Als Harris 2019 (kurzzeitig) für das Amt des Präsidenten kandidierte, lagen ihre wirtschaftspolitischen Vorschläge weit links von der Demokratischen Partei. Unter anderem befürwortete sie eine allgemeine staatlich finanzierte Gesundheitsversorgung, die Entkriminalisierung illegaler Grenzübertritte, einen zehn Billionen Dollar schweren „Green New Deal“ zur Bekämpfung des Klimawandels und ein Verbot von Fracking.
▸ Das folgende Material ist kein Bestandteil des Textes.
import Literature.NumberTheory.EllipticCurves.TowerSaturatedCartesianPresentedProofs
import HarnessLib

/-!
# The residual image of a saturated level condition is read INSIDE one level by a torsion cut
# (pure tower algebra; theorems only — no definition, no named fact, no instance, no `sorry`)

`Proofs` file in the currency of the tree's abstract towers `Literature.NumberTheory.EllipticCurves.Tower.*`
(`compatibleFamilies`, `saturatedFamilies`, `levelCondition`; Kőnig in constraint form
`exists_mem_compatibleFamilies_of_forall_mem`).  Cell `pub/bsd-print-x9`, brick (H5B-P-ANOM) of `Stmt.h5bAtS` (Howard's
hypothesis H.5(b) at the places `v ∣ p` for the Eisenstein specialisation `T_𝔮 = T_p E ⊗ Λ/(T^m + p)(ψ)`), road «uniform
involution»: B. Howard, *The Heegner point Kolyvagin system*, Compositio Math. 140 (2004), H.5(b) (arXiv:1202.6340 p. 7
L96–97), Def. 3.1.2 (p. 15 L99–108: `F_𝔮` at `v ∣ p` is `H¹_ord` PROPAGATED from `V_𝔮`, i.e. the SATURATION of the strict
ordinary cores), Lemma 3.2.7 (p. 16: the saturation is controlled by the torsion `H⁰(K_v, gr_v A_𝔮)`).

THE STATEMENT (`Tower.map_levelCondition_eq_map_torsionCut`).  Two towers of abelian groups `H`, `G` (intended:
`H_j = H¹(K_v, T/π^j T)`, `G_j = H¹(K_v, gr_v (T/π^j T))`), each presented by a two-index additive family `fH a b`,
`fG a b` whose one-step maps `f (j+1) j` are the reductions (only `b ≤ a` is used), a levelwise projection
`pr_j : H_j → G_j` commuting with the families, commuting levelwise endomorphisms `πH_j`, `πG_j` («multiplication by the
uniformiser `π = [T]`»), the cores `C_j = ker pr_j` (the STRICT ordinary condition) and natural numbers `r, c, c', N` with
`r + c + c' + 1 ≤ N`.  HYPOTHESES (each discharged cohomologically elsewhere): (hπ1) `πH_1 = 0` (`T/πT` is killed by
`π`); (hTor) a compatible family of `G` killed by a power of `p` is killed levelwise by `π^r` (the torsion of
`lim H¹(K_v, gr T)` has exponent `π^r`: no `Γ_{K_v}`-invariants of `gr (T/π^d)` survive `π^r`, Howard's control index);
(hSat) a compatible family `x` with `π^r pr x = 0` is `p`-saturated for the cores (`p ∈ π^r S_𝔮`); (hE) EXACTNESS: a
compatible family of `G` vanishing at level `k` is `π^k` times a compatible family from level `k` on (tree
`Tower.exists_forall_map_eq_of_apply_eq_zero`); (hF2) every `π^c w`, `w ∈ G_j`, is a `pr_j z` (`π^c` kills the
obstruction group `H²(K_v, Fil_v)`); (hLift) every `y ∈ H_N` agrees below level `N - c'` with a compatible family (`π^{c'}`
kills `H²(K_v, T/π^i)`).  CONCLUSION:

  `(levelCondition red p C N).map (fH N 1) = {y ∈ H_N | π^r (pr_N y) = 0}.map (fH N 1)`

— the image of the saturated (= propagated-from-`V`) condition in the residual cohomology `H_1` is the image of the
«torsion cut» `{π^r · pr y = 0}`, a condition read inside the single level `N`.  PROOF: `⊆` is (hTor); for `⊇`, lift
`y` below `N - c'` to a compatible `x` (hLift), so `π^r pr x` vanishes at level `N - c'` and is `π^{N-c'} h` (hE); by
(hF2) + Kőnig pick a compatible `x₁` with `pr x₁ = π^{N-c'-r-1} h`; then `s = x - π x₁` has `π^r pr s = 0`, so `s` is
saturated (hSat), and `fH N 1 y = fH N 1 (s N)` by (hπ1).  One correction step, no case distinction; this is the
tower-algebra half of the cell's uniform proof of H.5(b) at `v ∣ p` (anomalous or not): on the level `T/p = E[p] ⊗
A_{m,1}(ψ)` the Iwasawa involution `ι` identifies the cut for `ψ` with the cut for `ψ⁻¹`.  Everything here is [folklore]
bookkeeping recorded against Howard §3.1–3.2; seat `bsd-line-x9-p1-w3` g6.  No summit statement is proved; BSD is not
proved by any of this.

References: [Howard2004HeegnerKolyvagin] Def. 1.1.3, §1.3 H.5(b), Def. 3.1.2, §3.1, Lemma 3.2.7 (arXiv:1202.6340 p. 5,
p. 7 L96–97, p. 15 L56–66 and L99–108, p. 16 L142–160); [MazurRubinMemoirs2004] Def. 1.1.1, Example 1.1.2;
[SerreGaloisCohomology1997] I §2.2; [NeukirchSchmidtWingberg2008] Cor. 2.7.6.
-/

set_option autoImplicit false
Jetzt kandidiert sie mit einem eher zentristischen Programm, das die Unterstützung des Affordable Care Act (Obamacare) beinhaltet, wenn auch mit einigen neuen Wendungen wie einer Preisobergrenze für Insulin und einer Ausweitung der staatlichen Befugnis zur Aushandlung von Arzneimittelpreisen für Medicare und Medicaid. Sie befürwortet auch das jüngste parteiübergreifende Abkommen zur Bekämpfung der illegalen Einwanderung, das ihr Gegner Donald Trump aus wahltaktischen Gründen zu Fall gebracht hat. Harris akzeptiert nun Fracking; den Klimawandel hat sie in ihren Reden zuletzt kaum erwähnt.
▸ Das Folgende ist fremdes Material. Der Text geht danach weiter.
import Mathlib
import HarnessLib
import HarnessLib.Audit
import Summits.HodgeConjecture.Statement
import Literature.AlgebraicGeometry.HodgeTheory.KaehlerEmbeddingCurrents
import Literature.AlgebraicGeometry.HodgeTheory.HardLefschetzNFold
import Literature.AlgebraicGeometry.HodgeTheory.KaehlerClass
import Summits.HodgeConjecture.HodgeConjecture.Theorems.HolomorphicityRatePolarisedLefschetzData
import HarnessLib.Audit.Status.Attr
Obwohl viele von Harris' anderen Vorschlägen vage bleiben, scheint sie auf eine Fortsetzung der Wirtschaftspolitik von Präsident Joe Biden hinauszulaufen. Harris würde vor staatlichen Eingriffen nicht zurückschrecken, insbesondere bei industriepolitischen Maßnahmen zur Förderung von Zukunftstechnologien. Und sie dürfte wohl auch versuchen, die Macht großer oligopolistischer Unternehmen durch Regulierung einzuschränken.
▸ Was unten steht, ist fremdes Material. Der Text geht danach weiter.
/-! ## Lemma 6.1 from the zero-detector inequality (6.8)–(6.9) and the kernel identities -/

/-- The right-hand side of inequality (6.8) of the source with the sum `(cπ²λf(0) − 4D) Σ b_j N(jt, ½)`
dropped (by (6.9)), for the kernel of angle `θ`, a zero `β + it` and the parameter `λ`:
`−b₁[F(1−β) − 0.3334π² f(0)(1−β)] + f(0)[b J(Kt+1) + 0.851 b₀] + b₀F(0)`
`+ D{b(1.8 + L₁/3 + 3.2357 L₁ + 5.316 L₂ + 16.134) + 1.8 b₀}`,
where `K = 40`, `(b₀, b₁, b) = (mtyB40 0, mtyB40 1, mtyB40Sum)` ((3.6)), `f(0) = λ w(0)` ((4.4)),
`F(z) = W(z/λ − 1)` (loc. cit., so `F(1 − β) = W((1−β)/λ − 1)` and `F(0) = W(−1)`),
`D = 1.0146 λ f(0)` (proof of Lemma 6.1: "the conditions of Lemma 4.2 are satisfied with
`D = 1.0146λf(0)` and `η = 1/2`"), `L₁ = log(40t + 1)`, `L₂ = log log(40t + 1)`, `J = mtyJ` ((6.1)).
Here `w = fordKernelW θ` and `W = fordLaplaceW θ` are the kernel and its Laplace transform
themselves (not their closed forms). [cite: MossinghoffTrudgianYangRNT2024, §6, (6.8)–(6.9)] -/
def mtyDetectorRHS (θ β t lam : ℝ) : ℝ :=
  -mtyB40 1 * (fordLaplaceW θ ((1 - β) / lam - 1)
      - 0.3334 * π ^ 2 * (lam * fordKernelW θ 0) * (1 - β))
    + lam * fordKernelW θ 0 * (mtyB40Sum * mtyJ (40 * t + 1) + 0.851 * mtyB40 0)
    + mtyB40 0 * fordLaplaceW θ (-1)
    + 1.0146 * lam * (lam * fordKernelW θ 0)
        * (mtyB40Sum * (1.8 + Real.log (40 * t + 1) / 3 + 3.2357 * Real.log (40 * t + 1)
            + 5.316 * Real.log (Real.log (40 * t + 1)) + 16.134) + 1.8 * mtyB40 0)

/-- `0.3334 π² b₁ ≤ 5.746` for `P₄₀` (the coefficient `5.746` of Lemma 6.1; true value `5.7453…`).
[cite: MossinghoffTrudgianYangRNT2024, Lemma 6.1] -/
theorem coeff_5746_mtyB40 : 0.3334 * π ^ 2 * mtyB40 1 ≤ 5.746 := by
  have hb := mtyB40_one_near
  rw [abs_le] at hb
  have hπ := Real.pi_lt_d6
  have hπ0 := Real.pi_pos
  have h1 : mtyB40 1 ≤ 1.746001909149941 := by norm_num at hb ⊢; linarith
  have h2 : π ^ 2 ≤ 3.141593 ^ 2 := pow_le_pow_left₀ hπ0.le hπ.le 2
  calc 0.3334 * π ^ 2 * mtyB40 1 ≤ 0.3334 * 3.141593 ^ 2 * 1.746001909149941 :=
        mul_le_mul (by linarith) h1 (isNonnegTrigPoly_mtyB40.1 1) (by positivity)
    _ ≤ 5.746 := by norm_num

/-- The bookkeeping `D{b(1.8 + L₁/3 + 3.2357L₁ + 5.316L₂ + 16.134) + 1.8b₀} ≤
D b (3.5691 L₁ + 5.316 L₂ + 18.439)` of the last step of the proof of Lemma 6.1 (`b₀ = 1`,
`1/3 + 3.2357 ≤ 3.5691`, `17.934 + 1.8/b ≤ 18.439` as `b = 3.5645…`), for `L₁ ≥ 0`.
[cite: MossinghoffTrudgianYangRNT2024, Lemma 6.1 (proof, last sentence)] -/
theorem detector_tail_le {L₁ L₂ : ℝ} (hL : 0 ≤ L₁) :
    mtyB40Sum * (1.8 + L₁ / 3 + 3.2357 * L₁ + 5.316 * L₂ + 16.134) + 1.8 * 1
      ≤ mtyB40Sum * (3.5691 * L₁ + 5.316 * L₂ + 18.439) := by
  have hb := mtyB40_sum_near
  rw [abs_le] at hb
  have hblo : 3.564539654371339 ≤ mtyB40Sum := by unfold mtyB40Sum; linarith [hb.1]
  have h1 : 0 ≤ mtyB40Sum * L₁ := mul_nonneg (by linarith) hL
  nlinarith

/-- **The kernel identity (6.10)**: `b₁ W(0) − b₀ W(−1) = b₀ w(0) cos²θ` for every solution `θ`
of (4.1) (this is how the angle `θ` enters: Ford 2002, (7.12); MTY (6.10), whose last term is
`b₀ f(0) cos²θ/λ = b₀ w(0) cos²θ` by `f(0) = λ w(0)`), from the closed forms of `W(0)`, `W(−1)`
and `w(0)` proved above. [cite: MossinghoffTrudgianYangRNT2024, (6.10)]
[cite: Ford2002Millennium, (6.5) and (7.12)] -/
theorem ford_W_identity {b₀ b₁ θ : ℝ} (hθ : IsFordTheta b₀ b₁ θ) (hb₀ : b₀ ≠ 0) :
    b₁ * fordLaplaceW θ 0 - b₀ * fordLaplaceW θ (-1) = b₀ * fordSmoothW0 θ * Real.cos θ ^ 2 := by
  obtain ⟨hθ0, hθ1, heq⟩ := hθ
  have hc := ford_cos_pos hθ0 hθ1
  have hs := ford_sin_pos hθ0 hθ1
  have hP : Real.sin θ ^ 2 + Real.cos θ ^ 2 = 1 := Real.sin_sq_add_cos_sq θ
  have hr : b₁ * (1 - θ * Real.cot θ) = b₀ * Real.sin θ ^ 2 := by
    rw [heq]; field_simp
  rw [fordLaplaceW_zero hθ0 hθ1, fordLaplaceW_neg_one hθ0 hθ1]
  unfold fordSmoothW0
  have e : b₁ * (2 * (1 - θ * Real.cot θ) ^ 2 / Real.cos θ ^ 2)
      = 2 * (b₁ * (1 - θ * Real.cot θ)) * (1 - θ * Real.cot θ) / Real.cos θ ^ 2 := by ring
  rw [e, hr, Real.tan_eq_sin_div_cos, Real.cot_eq_cos_div_sin]
  linear_combination (norm := skip)
    (b₀ * (2 * Real.sin θ - 3 * θ * Real.cos θ) / (Real.sin θ * Real.cos θ ^ 2)) * hP
  field_simp
  ring

/-- **Lemma 6.1 of Mossinghoff–Trudgian–Yang from its zero-detector core.** For a solution
`θ ∈ [1.13331020, 1.13331021]` of (4.1) for `P₄₀` (it exists: `VK.exists_isFordTheta_mtyB40`;
the source's `θ = 1.13331020636698…`, (4.2)), ASSUME inequality (6.8) of the source with its sum
over `N(jt, ½)` dropped by (6.9) (`hZ`; this is the ζ-analytic core of the printed proof: Lemma 4.2
= Ford's mollified zero detector at `η = 1/2` summed against `P₄₀`, Patel's bound (3.3) through
Lemma 4.3, the `3/2`-line bound `0.851 b₀`, the far-zero bound (6.4) and the near-zero bounds
(6.5)–(6.7)). THEN the conclusion of Lemma 6.1 holds, by the source's final steps (6.10)–(6.11)
and its roundings, all proved here: `b₁W(0) − b₀W(−1) = b₀f(0)cos²θ/λ` (`ford_W_identity`, from
the closed forms of `W(0)`, `W(−1)`, `w(0)`), `W(0) − W(X) ≤ X|W'(0)|` (`fordLaplaceW_zero_sub_le`,
`fordKernelMoment_eq`), division by `b₀ f(0) = λ w(0) > 0`, and `cos²θ ≥ 0.17949`,
`|W'(0)|b₁/(w(0)b₀) ≤ 0.20466`, `0.3334π²b₁/b₀ ≤ 5.746`, `1/3 + 3.2357 ≤ 3.5691`,
`17.934 + 1.8b₀/b ≤ 18.439`. [cite: MossinghoffTrudgianYangRNT2024, Lemma 6.1 (proof: (6.8)–(6.11))] -/
theorem zero_inequality_intermediate_of_detector {θ : ℝ}
    (hθ : IsFordTheta (mtyB40 0) (mtyB40 1) θ) (hθ1 : 1.13331020 ≤ θ) (hθ2 : θ ≤ 1.13331021)
    (hZ : ∀ β t : ℝ, Real.exp 1000 ≤ t → riemannZeta (β + t * Complex.I) = 0 → 1 - 1 / 1712 ≤ β →
      ∀ lam : ℝ, 0 < lam → lam ≤ 1 - β → ZetaZeroFreeRect lam t (40 * t + 1) →
        0 ≤ mtyDetectorRHS θ β t lam) :
    zero_inequality_intermediate_mossinghoff_trudgian_yang := by
  intro β t ht hz hβ lam hl0 hl1 hrect
  have h0 := hZ β t ht hz hβ lam hl0 hl1 hrect
  obtain ⟨hθ0, hθpi, heq⟩ := hθ
  -- certified numerics on the θ-interval
  have hw : 5.6453 ≤ fordSmoothW0 θ := VK.fordSmoothW0_ge hθ1 hθ2
  have hcos : 0.17949 ≤ Real.cos θ ^ 2 := VK.cos_sq_ge_of_mem_thetaIcc hθ1 hθ2
  have hratio := VK.wDeriv_ratio_mtyB40_le hθ1 hθ2
  have hWd := VK.fordLaplaceWDeriv0_mem hθ1 hθ2
  have hb1nn : 0 ≤ mtyB40 1 := isNonnegTrigPoly_mtyB40.1 1
  have h5746 := coeff_5746_mtyB40
  -- kernel facts (all proved above)
  have hid := ford_W_identity ⟨hθ0, hθpi, heq⟩ (by rw [mtyB40_zero]; norm_num)
  have hconv := fordLaplaceW_zero_sub_le hθ0 hθpi ((1 - β) / lam - 1)
  rw [fordKernelMoment_eq hθ0 hθpi] at hconv
  have hw0 : fordKernelW θ 0 = fordSmoothW0 θ := fordKernelW_zero hθ0 hθpi
  -- elementary signs
  have ht0 : 0 < t := lt_of_lt_of_le (Real.exp_pos _) ht
  have hL1 : 0 ≤ Real.log (40 * t + 1) := Real.log_nonneg (by linarith)
  have hX0 : 0 ≤ (1 - β) / lam - 1 := by
    rw [sub_nonneg, le_div_iff₀ hl0]; linarith
  have hβ1 : 0 ≤ 1 - β := by linarith
  have htail := detector_tail_le (L₂ := Real.log (Real.log (40 * t + 1))) hL1
  -- normalise `b₀ = 1`, `w(0)`, `|W'(0)|`
  unfold mtyDetectorRHS at h0
  rw [hw0, mtyB40_zero] at h0
  rw [mtyB40_zero] at hid hratio
  rw [abs_of_nonpos hWd.2, mul_one] at hratio
  rw [mtyB40_zero, div_one]
  have hw0pos : 0 < fordSmoothW0 θ := by linarith
  have hmb : -fordLaplaceWDeriv0 θ * mtyB40 1 ≤ 0.20466 * fordSmoothW0 θ := by
    rwa [div_le_iff₀ hw0pos] at hratio
  -- make the kernel quantities atoms
  generalize fordLaplaceW θ 0 = W0 at hid hconv
  generalize fordLaplaceW θ ((1 - β) / lam - 1) = WX at h0 hconv
  generalize fordLaplaceW θ (-1) = Wm at h0 hid
  generalize fordSmoothW0 θ = w0 at h0 hid hw hmb hw0pos
  generalize -fordLaplaceWDeriv0 θ = m at hconv hmb
  generalize Real.cos θ ^ 2 = c2 at hid hcos
  generalize (1 - β) / lam - 1 = X at h0 hconv hX0 ⊢
  generalize Real.log (40 * t + 1) = L₁ at h0 hL1 htail ⊢
  generalize Real.log L₁ = L₂ at h0 htail ⊢
  generalize mtyJ (40 * t + 1) = J at h0 ⊢
  generalize mtyB40 1 = b₁ at h0 hid hb1nn h5746 hmb
  generalize mtyB40Sum = b at h0 htail ⊢
  -- the tail sum `S` of the right-hand side
  have h1 := mul_le_mul_of_nonneg_left hconv hb1nn
  have hkey : w0 * c2 - b₁ * (X * m) ≤ lam * w0 * (0.3334 * π ^ 2 * b₁ * (1 - β) + b * J + 0.851
      + 1.0146 * lam * (b * (1.8 + L₁ / 3 + 3.2357 * L₁ + 5.316 * L₂ + 16.134) + 1.8 * 1)) := by
    linarith
  have h2 : X * (m * b₁) ≤ X * (0.20466 * w0) := mul_le_mul_of_nonneg_left hmb hX0
  have h3 : w0 * (c2 - 0.20466 * X - lam * (0.3334 * π ^ 2 * b₁ * (1 - β) + b * J + 0.851
      + 1.0146 * lam * (b * (1.8 + L₁ / 3 + 3.2357 * L₁ + 5.316 * L₂ + 16.134) + 1.8 * 1))) ≤ 0 := by
    linarith
  have h4 : c2 - 0.20466 * X - lam * (0.3334 * π ^ 2 * b₁ * (1 - β) + b * J + 0.851
      + 1.0146 * lam * (b * (1.8 + L₁ / 3 + 3.2357 * L₁ + 5.316 * L₂ + 16.134) + 1.8 * 1)) ≤ 0 := by
    by_contra hcon
    push Not at hcon
    linarith [mul_pos hw0pos hcon]
  have hS : 0.3334 * π ^ 2 * b₁ * (1 - β) + b * J + 0.851
      + 1.0146 * lam * (b * (1.8 + L₁ / 3 + 3.2357 * L₁ + 5.316 * L₂ + 16.134) + 1.8 * 1)
      ≤ 5.746 * (1 - β) + b * J + 0.851 + 1.0146 * lam * b * (3.5691 * L₁ + 5.316 * L₂ + 18.439) := by
    have e1 : 0.3334 * π ^ 2 * b₁ * (1 - β) ≤ 5.746 * (1 - β) :=
      mul_le_mul_of_nonneg_right h5746 hβ1
    have e2 : 1.0146 * lam * (b * (1.8 + L₁ / 3 + 3.2357 * L₁ + 5.316 * L₂ + 16.134) + 1.8 * 1)
        ≤ 1.0146 * lam * (b * (3.5691 * L₁ + 5.316 * L₂ + 18.439)) :=
      mul_le_mul_of_nonneg_left htail (by positivity)
    linarith
  have hS' := mul_le_mul_of_nonneg_left hS hl0.le
  rw [one_div, inv_mul_le_iff₀ hl0]
  linarith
In der Steuerpolitik schlägt Harris vor, die Kosten für die Kinderbetreuung auf sieben Prozent des Haushaltseinkommens zu begrenzen (was eine Subventionierung impliziert), die Steuergutschrift für Kinder wiederzubeleben und eine Steuergutschrift in Höhe von 25.000 Dollar für Erstkäufer von Wohneigentum zu gewähren. Da diese Maßnahmen die Nachfrage und die Preise erhöhen könnten, plant sie auch, das Angebot an erschwinglichem Wohnraum zu vergrößern. Denkt darüber nach, neue Steuergutschriften für kleine Unternehmen einführen und die Trump'schen Steuersenkungen für Haushalte mit einem Jahreseinkommen von weniger als 400.000 Dollar zu verlängern.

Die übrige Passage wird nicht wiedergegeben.